Just wondering, how useful is it to get code and stack memory into hugepages? I thought you usually access them sequentially so it doesn't matter that much to put them in hugepages.
Code is not really accessed sequentially. Just imagine a function calling another function which sits in another translation unit. Depending what the linker is going to do but there's a good chance that these won't sit near to each other unless you explicitly optimized for that case. This is why source-code level locality is also important - to minimize the instruction cache misses. And also why you don't want to go mad about making everything dynamically dispatched in the code unless you really need to (e.g. virtual functions).
EDIT: Putting the code segment into hugepages will relief some of the pressure of VADDR translation which is otherwise larger with 4K segments. Whether this will impact the runtime execution time positively or stay neutral I think it greatly depends on the workload and cannot be said upfront.
Wrt code, look at the bench in the article. Even with sequential access, you can get a decent speedup using huge pages. But unless you have a good profile and using PGO, it'll likely not be that sequential for code.
Like everything else you'll need to measure it to know exactly what benefit you might get. As a starting point, you can start at looking at the itlb load misses with perf stat -d
Stack access is another story as it's usually local and sequential so it might not be that useful.
The most benefit comes from the fact that you end up with a lot less TLB misses, since single mapping covers a large chunk of memory. Predictable memory access pattern helps with caches misses thanks to hardware prefetch, but as far as I know hardware prefetch won't work if it would cause TLB miss on most CPUs.
Nothing needs to be changed about your kernel to bypass it.
You can outright install the openonload drivers, preload to intercept epoll, and it literally just works.
Going to efvi can cut out ~1us but that requires specifically targeting efvi, and has more operational / code setup pain. Works on stock Linux all the same though
Wondering if there is any guide to programming and accurately measuring low latency stuff. I am working on some low level memory management code and would like to see the latency behavior, but I always get several microseconds of standard deviation (~10%) when I try to benchmark it.
I am pinning the cores, disabled SMT and turbo boost, but haven't tried isolcpu because this has to reboot the computer.
Really? With Google Bench or Criterion I've gotten pretty good resolution on microbenchmarks
The gold standard (in my experience) for latency measurement is setting up a packet splitting, marking your outbound packets with some hash/id of the inbound packet, taking hardware timestamps of all these on some dedicated host, and putting it all together after the fact.
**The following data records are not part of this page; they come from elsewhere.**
/-- **The local smooth representative.** Let `ε, C` be the constants of (L) for `(k, l)`, let
`u` be jointly measurable on `(s', T₁) × E` with slices essentially bounded by `Mp`, solving
`u(t) = e^{ν(t-s')Δ}a' - B^ν_{s'}(u,u)(t)` a.e. for `t ∈ (s', T₁)` from a datum `a'` with
`‖a'‖_{L^∞} ≤ Mp`. Then the smooth local solution `v` of (L) from `a'` at time `s'` agrees
with `u` a.e. on every slice of `(s', min(s' + εν/Mp², T₁))` (uniqueness of bounded solutions,
`oseenMild_essBounded_unique`), and the representative `e^{ν(t-s')Δ}a' - B^ν_{s'}(u,u)(t)` *is*
`v(t)` there, pointwise (the Duhamel term only sees a.e. classes of slices). [cite: KochNadirashviliSereginSverak2009, Prop. 4.1 (arXiv:0709.3599 p. 8)] -/
theorem exists_local_smooth_representative
    (hLkl : ∀ ⦃ν : ℝ⦄, 0 < ν → ∀ (s : ℝ) ⦃M : ℝ⦄, 0 < M → ∀ ⦃a : E → E⦄,
      AEStronglyMeasurable a volume → eLpNorm a ∞ volume ≤ ENNReal.ofReal M →
      ∃ v : ℝ → E → E,
        ContDiffOn ℝ (k + l : ℕ) (uncurry v) (Ioo s (s + ε * ν / M ^ 2) ×ˢ univ) ∧
        (∀ t ∈ Ioo s (s + ε * ν / M ^ 2), ∀ x,
          v t x = UnboundedOperators.heatExtension a (ν * (t - s)) x - oseenDuhamel ν s v v t x) ∧
        (∀ t ∈ Ioo s (s + ε * ν / M ^ 2), ∀ x, ‖v t x‖ ≤ C * M) ∧
        ∀ t ∈ Ioo s (s + ε * ν / M ^ 2), ∀ x,
          (ν * (t - s)) ^ ((k : ℝ) / 2) * (t - s) ^ l *
            ‖iteratedFDeriv ℝ k (fun y => iteratedDeriv l (fun τ => v τ y) t) x‖ ≤ C * M)
    (hν : 0 < ν) (hMp : 0 < Mp) (hC : 0 ≤ C)
    (ha' : AEStronglyMeasurable a' volume) (ha'M : eLpNorm a' ∞ volume ≤ ENNReal.ofReal Mp)
    (hum : AEStronglyMeasurable (uncurry u) ((volume : Measure (ℝ × E)).restrict (Ioo s' T₁ ×ˢ univ)))
    (huM : ∀ t ∈ Ioo s' T₁, eLpNorm (u t) ∞ volume ≤ ENNReal.ofReal Mp)
    (husol : ∀ t ∈ Ioo s' T₁, u t =ᵐ[volume] fun x =>
      UnboundedOperators.heatExtension a' (ν * (t - s')) x - oseenDuhamel ν s' u u t x) :
    ∃ v : ℝ → E → E,
      ContDiffOn ℝ (k + l : ℕ) (uncurry v) (Ioo s' (s' + ε * ν / Mp ^ 2) ×ˢ univ) ∧
      (∀ t ∈ Ioo s' (min (s' + ε * ν / Mp ^ 2) T₁), u t =ᵐ[volume] v t) ∧
      (∀ t ∈ Ioo s' (min (s' + ε * ν / Mp ^ 2) T₁), ∀ x,
        UnboundedOperators.heatExtension a' (ν * (t - s')) x - oseenDuhamel ν s' u u t x = v t x) ∧
      (∀ t ∈ Ioo s' (s' + ε * ν / Mp ^ 2), ∀ x, ‖v t x‖ ≤ C * Mp) ∧
      ∀ t ∈ Ioo s' (s' + ε * ν / Mp ^ 2), ∀ x,
        (ν * (t - s')) ^ ((k : ℝ) / 2) * (t - s') ^ l *
          ‖iteratedFDeriv ℝ k (fun y => iteratedDeriv l (fun τ => v τ y) t) x‖ ≤ C * Mp := by
  obtain ⟨v, hvs, hveq, hvM, hvbd⟩ := hLkl hν s' hMp ha' ha'M
  set h : ℝ := ε * ν / Mp ^ 2 with hh
  set T' : ℝ := min (s' + h) T₁ with hT'
  have hT'T₁ : T' ≤ T₁ := min_le_right _ _
  have hT'h : T' ≤ s' + h := min_le_left _ _
  -- uniqueness on `(s', T')`
  have hae : ∀ t ∈ Ioo s' T', u t =ᵐ[volume] v t := by
    have hsub : Ioo s' T' ×ˢ (univ : Set E) ⊆ Ioo s' T₁ ×ˢ univ :=
      prod_mono (Ioo_subset_Ioo_right hT'T₁) subset_rfl
    have hsub' : Ioo s' T' ×ˢ (univ : Set E) ⊆ Ioo s' (s' + h) ×ˢ univ :=
      prod_mono (Ioo_subset_Ioo_right hT'h) subset_rfl
    -- the local solution as a bounded solution on `(s', T')`
    have hvm : AEStronglyMeasurable (uncurry v)
        ((volume : Measure (ℝ × E)).restrict (Ioo s' T' ×ˢ univ)) :=
      (hvs.continuousOn.mono hsub').aestronglyMeasurable (measurableSet_Ioo.prod MeasurableSet.univ)
    set M' : ℝ := Mp + C * Mp with hM'
    have hCM : 0 ≤ C * Mp := mul_nonneg hC hMp.le
    have hMpM' : ENNReal.ofReal Mp ≤ ENNReal.ofReal M' :=
      ENNReal.ofReal_le_ofReal (by rw [hM']; linarith)
    have hvM' : ∀ t ∈ Ioo s' T', eLpNorm (v t) ∞ volume ≤ ENNReal.ofReal M' := by
      intro t ht
      rw [eLpNorm_exponent_top]
      refine eLpNormEssSup_le_of_ae_bound (Eventually.of_forall fun x => ?_)
      have := hvM t ⟨ht.1, ht.2.trans_le hT'h⟩ x
      rw [hM']; linarith
    have huM' : ∀ t ∈ Ioo s' T', eLpNorm (u t) ∞ volume ≤ ENNReal.ofReal M' :=
      fun t ht => (huM t ⟨ht.1, ht.2.trans_le hT'T₁⟩).trans hMpM'
    have hvsol : ∀ t ∈ Ioo s' T', v t =ᵐ[volume] fun x =>
        UnboundedOperators.heatExtension a' (ν * (t - s')) x - oseenDuhamel ν s' v v t x :=
      fun t ht => Eventually.of_forall fun x => hveq t ⟨ht.1, ht.2.trans_le hT'h⟩ x
    exact oseenMild_essBounded_unique (U := fun t x =>
        UnboundedOperators.heatExtension a' (ν * (t - s')) x) hν (by rw [hM']; positivity)
      (hum.mono_measure (Measure.restrict_mono hsub le_rfl)) hvm huM' hvM'
      (fun t ht => husol t ⟨ht.1, ht.2.trans_le hT'T₁⟩) hvsol
  refine ⟨v, hvs, hae, fun t ht x => ?_, hvM, hvbd⟩
  have hB : oseenDuhamel ν s' u u t x = oseenDuhamel ν s' v v t x :=
    oseenDuhamel_congr_ae_slice (fun τ hτ => hae τ ⟨hτ.1, hτ.2.trans ht.2⟩)
      (fun τ hτ => hae τ ⟨hτ.1, hτ.2.trans ht.2⟩) x
  rw [hB, hveq t ⟨ht.1, ht.2.trans_le hT'h⟩ x]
Ultimately packet-in to packet out is all the matters anyways
It looks like you don't have a good understanding of how virtual memory works and how in that space the hardware (TLB), the OS (page tables) and higher level software are intertwined.
Also, PREEMPT_RT is the worst option for low latency because it's about execution time guarantees and not speed specifically. If you're on PREEMPT_RT and give your critical thread highest prio, be prepared for some serious OS-level lock-ups.
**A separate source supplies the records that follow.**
/-- An inter-cell word is trivial off the two cells it joins. -/
theorem jwWordFamily_inter_eq_one (hc : 0 < c) {b b' : Fin C} (hbb' : (b : ℕ) + 1 = b') (y₀ : Fin W)
    (A B : Matrix (Fin 4) (Fin 4) ℂ) {z : Fin (C * c) ×ₗ Fin W} (hz : (stripCells C c W z).1 ≠ b)
    (hz' : (stripCells C c W z).1 ≠ b') :
    jwWordFamily ((stripCells C c W).symm (b, toLex (⟨c - 1, by omega⟩, y₀)))
        ((stripCells C c W).symm (b', toLex (⟨0, hc⟩, y₀))) A B z = 1 ∧
      jwWordFamily ((stripCells C c W).symm (b', toLex (⟨0, hc⟩, y₀)))
        ((stripCells C c W).symm (b, toLex (⟨c - 1, by omega⟩, y₀))) A B z = 1 := by
  have hb : b < b' := by rw [Fin.lt_def]; omega
  have hxy := stripCells_symm_lt_of_lt hb (toLex (⟨c - 1, by omega⟩, y₀)) (toLex ((⟨0, hc⟩ : Fin c), y₀))
  have hzx : z ≠ (stripCells C c W).symm (b, toLex (⟨c - 1, by omega⟩, y₀)) := by
    rintro rfl; exact hz (by rw [Equiv.apply_symm_apply])
  have hzy : z ≠ (stripCells C c W).symm (b', toLex (⟨0, hc⟩, y₀)) := by
    rintro rfl; exact hz' (by rw [Equiv.apply_symm_apply])
  have hstr : stringFamily ((stripCells C c W).symm (b, toLex (⟨c - 1, by omega⟩, y₀)))
      ((stripCells C c W).symm (b', toLex (⟨0, hc⟩, y₀))) z = 1 := by
    rw [stringFamily_of_lt hxy, if_neg]
    rintro ⟨h₁, h₂⟩
    rcases stripCells_fst_of_between hbb' _ _ h₁ h₂.le with h | h
    · exact hz h
    · exact hz' h
  constructor
  · rw [jwWordFamily_apply_of_ne_right hzy, if_neg hzx, hstr]
  · rw [jwWordFamily_apply_of_ne_right hzx, if_neg hzy, stringFamily_comm, hstr]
> If you're on PREEMPT_RT and give your critical thread highest prio, be prepared for some serious OS-level lock-ups.
PREEMPT_RT includes priority inheritance, specifically to avoid this scenario. So your app should indeed be favored if you tune accordingly. What you also seem to be saying is that using PREEMPT_RT may lead to lower throughput, but that's not the same thing as latency.
I'm not entirely sure you understand memory hierarchy and that RAM is volatile so paging has to happen and keep in mind that reading memory from disk is a LOT slower than from main memory.